Reproduce each entry below verbatim.
RECORD EXCERPTS: Begin
/-! ### Positivity on `N` -/

/-- **The typed kernel is strictly positive on `N`** for a centre `p ∈ N` and `τ > 0`
(`𝔥(τ, ·) > 0` on `[-1, 1]`, the tree's `SphericalZonalKernelSeries.zonal_pos`, and `|⟨z', p'⟩| ≤ 1`).
[folklore] -/
theorem cylKernel_pos {p z : EuclideanSpace ℝ (Fin 6)} (hp : ∑ i : Fin 5, p (Fin.castSucc i) ^ 2 = 1)
    (hz : ∑ i : Fin 5, z (Fin.castSucc i) ^ 2 = 1) {τ : ℝ} (hτ : 0 < τ) : 0 < cylKernel p τ z := by
  rw [cylKernel_eq]
  refine mul_pos (SphericalZonalKernelSeries.zonal_pos hτ _ (abs_le.1 (abs_sum_mul_le_one hz hp)))
    (Real.exp_pos _)

end Literature.Geometry.Riemannian.SphericalCylinderEntropy

end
RECORD EXCERPTS: End
• ANSWER BOX:
/-! ### Positivity on `N` -/

/-- **The typed kernel is strictly positive on `N`** for a centre `p ∈ N` and `τ > 0`
(`𝔥(τ, ·) > 0` on `[-1, 1]`, the tree's `SphericalZonalKernelSeries.zonal_pos`, and `|⟨z', p'⟩| ≤ 1`).
[folklore] -/
theorem cylKernel_pos {p z : EuclideanSpace ℝ (Fin 6)} (hp : ∑ i : Fin 5, p (Fin.castSucc i) ^ 2 = 1)
    (hz : ∑ i : Fin 5, z (Fin.castSucc i) ^ 2 = 1) {τ : ℝ} (hτ : 0 < τ) : 0 < cylKernel p τ z := by
  rw [cylKernel_eq]
  refine mul_pos (SphericalZonalKernelSeries.zonal_pos hτ _ (abs_le.1 (abs_sum_mul_le_one hz hp)))
    (Real.exp_pos _)

end Literature.Geometry.Riemannian.SphericalCylinderEntropy

end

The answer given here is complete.